■ TASK GOAL ■
When you reach the line containing "-- Cauchy–Schwarz in" in the entries below, begin reproducing lines exactly, and stop once the line containing "sq_nonneg ((x 1 - x₀ 1) * P 3" is done.

■ MATERIAL FOR THIS EXERCISE ■
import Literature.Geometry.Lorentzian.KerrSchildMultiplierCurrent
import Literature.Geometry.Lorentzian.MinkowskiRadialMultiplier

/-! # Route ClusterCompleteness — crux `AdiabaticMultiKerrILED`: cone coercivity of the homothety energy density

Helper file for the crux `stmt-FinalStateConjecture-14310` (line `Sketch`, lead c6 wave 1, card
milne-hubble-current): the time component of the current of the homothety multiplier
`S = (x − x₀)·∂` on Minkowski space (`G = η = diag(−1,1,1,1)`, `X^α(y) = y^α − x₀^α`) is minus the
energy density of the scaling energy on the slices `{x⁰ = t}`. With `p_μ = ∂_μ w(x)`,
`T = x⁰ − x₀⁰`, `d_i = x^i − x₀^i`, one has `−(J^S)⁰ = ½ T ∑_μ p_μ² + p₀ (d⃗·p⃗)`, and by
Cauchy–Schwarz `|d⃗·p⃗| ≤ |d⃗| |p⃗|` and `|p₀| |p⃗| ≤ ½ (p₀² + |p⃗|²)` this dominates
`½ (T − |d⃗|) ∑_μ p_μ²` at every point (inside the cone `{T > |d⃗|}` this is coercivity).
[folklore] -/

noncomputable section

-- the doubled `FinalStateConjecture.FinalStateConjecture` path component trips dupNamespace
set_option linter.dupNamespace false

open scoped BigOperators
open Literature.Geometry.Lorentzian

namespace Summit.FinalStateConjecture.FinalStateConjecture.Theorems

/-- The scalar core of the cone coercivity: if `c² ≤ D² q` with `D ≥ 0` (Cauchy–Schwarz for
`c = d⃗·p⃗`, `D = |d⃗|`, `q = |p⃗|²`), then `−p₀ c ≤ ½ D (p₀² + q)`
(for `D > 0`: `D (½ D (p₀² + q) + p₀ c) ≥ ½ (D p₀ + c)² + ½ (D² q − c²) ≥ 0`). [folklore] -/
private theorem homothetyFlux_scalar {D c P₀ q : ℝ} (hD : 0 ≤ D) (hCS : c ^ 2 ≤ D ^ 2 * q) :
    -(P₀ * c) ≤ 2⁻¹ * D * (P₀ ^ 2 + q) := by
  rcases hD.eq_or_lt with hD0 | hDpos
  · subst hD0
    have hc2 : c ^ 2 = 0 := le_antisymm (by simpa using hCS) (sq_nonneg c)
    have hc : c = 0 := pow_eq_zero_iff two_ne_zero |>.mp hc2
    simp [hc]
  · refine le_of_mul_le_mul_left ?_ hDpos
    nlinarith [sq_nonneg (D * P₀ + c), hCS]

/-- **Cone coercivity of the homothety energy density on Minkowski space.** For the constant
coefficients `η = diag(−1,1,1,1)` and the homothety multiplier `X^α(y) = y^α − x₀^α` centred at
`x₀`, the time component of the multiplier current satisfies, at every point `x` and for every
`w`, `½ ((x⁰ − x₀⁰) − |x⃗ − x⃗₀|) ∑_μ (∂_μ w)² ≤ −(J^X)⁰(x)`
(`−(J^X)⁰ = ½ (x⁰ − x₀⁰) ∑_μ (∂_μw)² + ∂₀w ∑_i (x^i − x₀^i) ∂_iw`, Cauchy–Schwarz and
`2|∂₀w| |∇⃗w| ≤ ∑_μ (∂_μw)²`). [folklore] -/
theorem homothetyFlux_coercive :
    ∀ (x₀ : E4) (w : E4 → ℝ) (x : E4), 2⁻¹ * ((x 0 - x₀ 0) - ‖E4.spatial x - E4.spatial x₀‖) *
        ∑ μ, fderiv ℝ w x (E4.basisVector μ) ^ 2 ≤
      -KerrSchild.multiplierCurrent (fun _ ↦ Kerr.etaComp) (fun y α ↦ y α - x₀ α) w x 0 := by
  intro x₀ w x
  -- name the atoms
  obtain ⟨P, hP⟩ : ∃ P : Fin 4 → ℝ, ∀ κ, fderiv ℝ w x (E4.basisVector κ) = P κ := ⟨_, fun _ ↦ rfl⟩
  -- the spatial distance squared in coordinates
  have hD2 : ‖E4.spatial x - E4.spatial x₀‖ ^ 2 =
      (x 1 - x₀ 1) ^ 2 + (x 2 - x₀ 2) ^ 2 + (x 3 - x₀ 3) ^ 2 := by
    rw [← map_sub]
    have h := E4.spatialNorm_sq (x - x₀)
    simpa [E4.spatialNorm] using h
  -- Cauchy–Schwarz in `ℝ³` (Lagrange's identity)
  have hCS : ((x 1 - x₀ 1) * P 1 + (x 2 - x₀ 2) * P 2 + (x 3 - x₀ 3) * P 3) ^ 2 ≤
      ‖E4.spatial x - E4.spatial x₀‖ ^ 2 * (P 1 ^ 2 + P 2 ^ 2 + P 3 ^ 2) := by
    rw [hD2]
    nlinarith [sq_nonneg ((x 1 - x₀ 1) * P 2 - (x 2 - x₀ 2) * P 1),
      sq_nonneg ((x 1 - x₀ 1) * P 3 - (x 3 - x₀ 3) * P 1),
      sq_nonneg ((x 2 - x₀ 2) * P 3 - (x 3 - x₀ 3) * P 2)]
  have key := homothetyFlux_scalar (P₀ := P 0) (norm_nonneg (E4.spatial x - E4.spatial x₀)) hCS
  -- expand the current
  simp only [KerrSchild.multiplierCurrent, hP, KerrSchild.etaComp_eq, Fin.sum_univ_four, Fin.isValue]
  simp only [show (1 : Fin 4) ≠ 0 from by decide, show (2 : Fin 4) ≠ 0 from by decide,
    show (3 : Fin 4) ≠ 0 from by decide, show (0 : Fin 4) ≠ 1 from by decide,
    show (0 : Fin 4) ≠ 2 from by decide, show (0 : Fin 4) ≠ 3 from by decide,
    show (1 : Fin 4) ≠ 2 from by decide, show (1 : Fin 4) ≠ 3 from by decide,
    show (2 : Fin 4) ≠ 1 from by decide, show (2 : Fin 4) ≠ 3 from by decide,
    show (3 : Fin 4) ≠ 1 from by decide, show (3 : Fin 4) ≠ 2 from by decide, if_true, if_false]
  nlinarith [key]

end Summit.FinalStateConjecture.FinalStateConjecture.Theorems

==

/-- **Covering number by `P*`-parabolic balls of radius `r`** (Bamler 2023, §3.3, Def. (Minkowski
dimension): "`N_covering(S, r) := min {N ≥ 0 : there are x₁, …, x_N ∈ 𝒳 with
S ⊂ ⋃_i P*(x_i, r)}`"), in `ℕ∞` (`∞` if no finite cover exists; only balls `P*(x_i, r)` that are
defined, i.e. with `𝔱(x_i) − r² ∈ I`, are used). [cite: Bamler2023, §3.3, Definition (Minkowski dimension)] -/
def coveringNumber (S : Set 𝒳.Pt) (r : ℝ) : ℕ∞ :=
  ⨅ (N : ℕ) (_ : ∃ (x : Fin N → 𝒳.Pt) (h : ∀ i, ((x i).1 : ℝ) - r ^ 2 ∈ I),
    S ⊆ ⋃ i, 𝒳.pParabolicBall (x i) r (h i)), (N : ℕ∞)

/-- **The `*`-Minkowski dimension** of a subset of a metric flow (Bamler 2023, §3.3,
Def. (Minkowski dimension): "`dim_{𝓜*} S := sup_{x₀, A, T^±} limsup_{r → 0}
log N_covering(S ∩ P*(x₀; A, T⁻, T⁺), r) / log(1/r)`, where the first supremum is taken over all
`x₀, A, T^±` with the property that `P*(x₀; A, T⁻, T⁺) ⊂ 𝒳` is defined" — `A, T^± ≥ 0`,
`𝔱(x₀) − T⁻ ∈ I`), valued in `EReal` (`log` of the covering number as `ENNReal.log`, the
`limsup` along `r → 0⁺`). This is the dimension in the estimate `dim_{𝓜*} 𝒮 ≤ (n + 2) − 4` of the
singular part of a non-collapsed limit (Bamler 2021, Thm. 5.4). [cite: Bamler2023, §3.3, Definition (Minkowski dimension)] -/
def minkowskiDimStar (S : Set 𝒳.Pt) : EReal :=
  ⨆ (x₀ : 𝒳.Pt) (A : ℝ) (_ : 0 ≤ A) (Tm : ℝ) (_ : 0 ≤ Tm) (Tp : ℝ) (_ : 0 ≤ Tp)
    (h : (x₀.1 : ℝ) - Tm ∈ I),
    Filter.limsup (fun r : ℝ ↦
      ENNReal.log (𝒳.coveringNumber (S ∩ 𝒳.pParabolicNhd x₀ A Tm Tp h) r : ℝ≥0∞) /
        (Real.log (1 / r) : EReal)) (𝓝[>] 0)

■ OUTPUT FOR THIS TASK ■
  -- Cauchy–Schwarz in `ℝ³` (Lagrange's identity)
  have hCS : ((x 1 - x₀ 1) * P 1 + (x 2 - x₀ 2) * P 2 + (x 3 - x₀ 3) * P 3) ^ 2 ≤
      ‖E4.spatial x - E4.spatial x₀‖ ^ 2 * (P 1 ^ 2 + P 2 ^ 2 + P 3 ^ 2) := by
    rw [hD2]
    nlinarith [sq_nonneg ((x 1 - x₀ 1) * P 2 - (x 2 - x₀ 2) * P 1),
      sq_nonneg ((x 1 - x₀ 1) * P 3 - (x 3 - x₀ 3) * P 1),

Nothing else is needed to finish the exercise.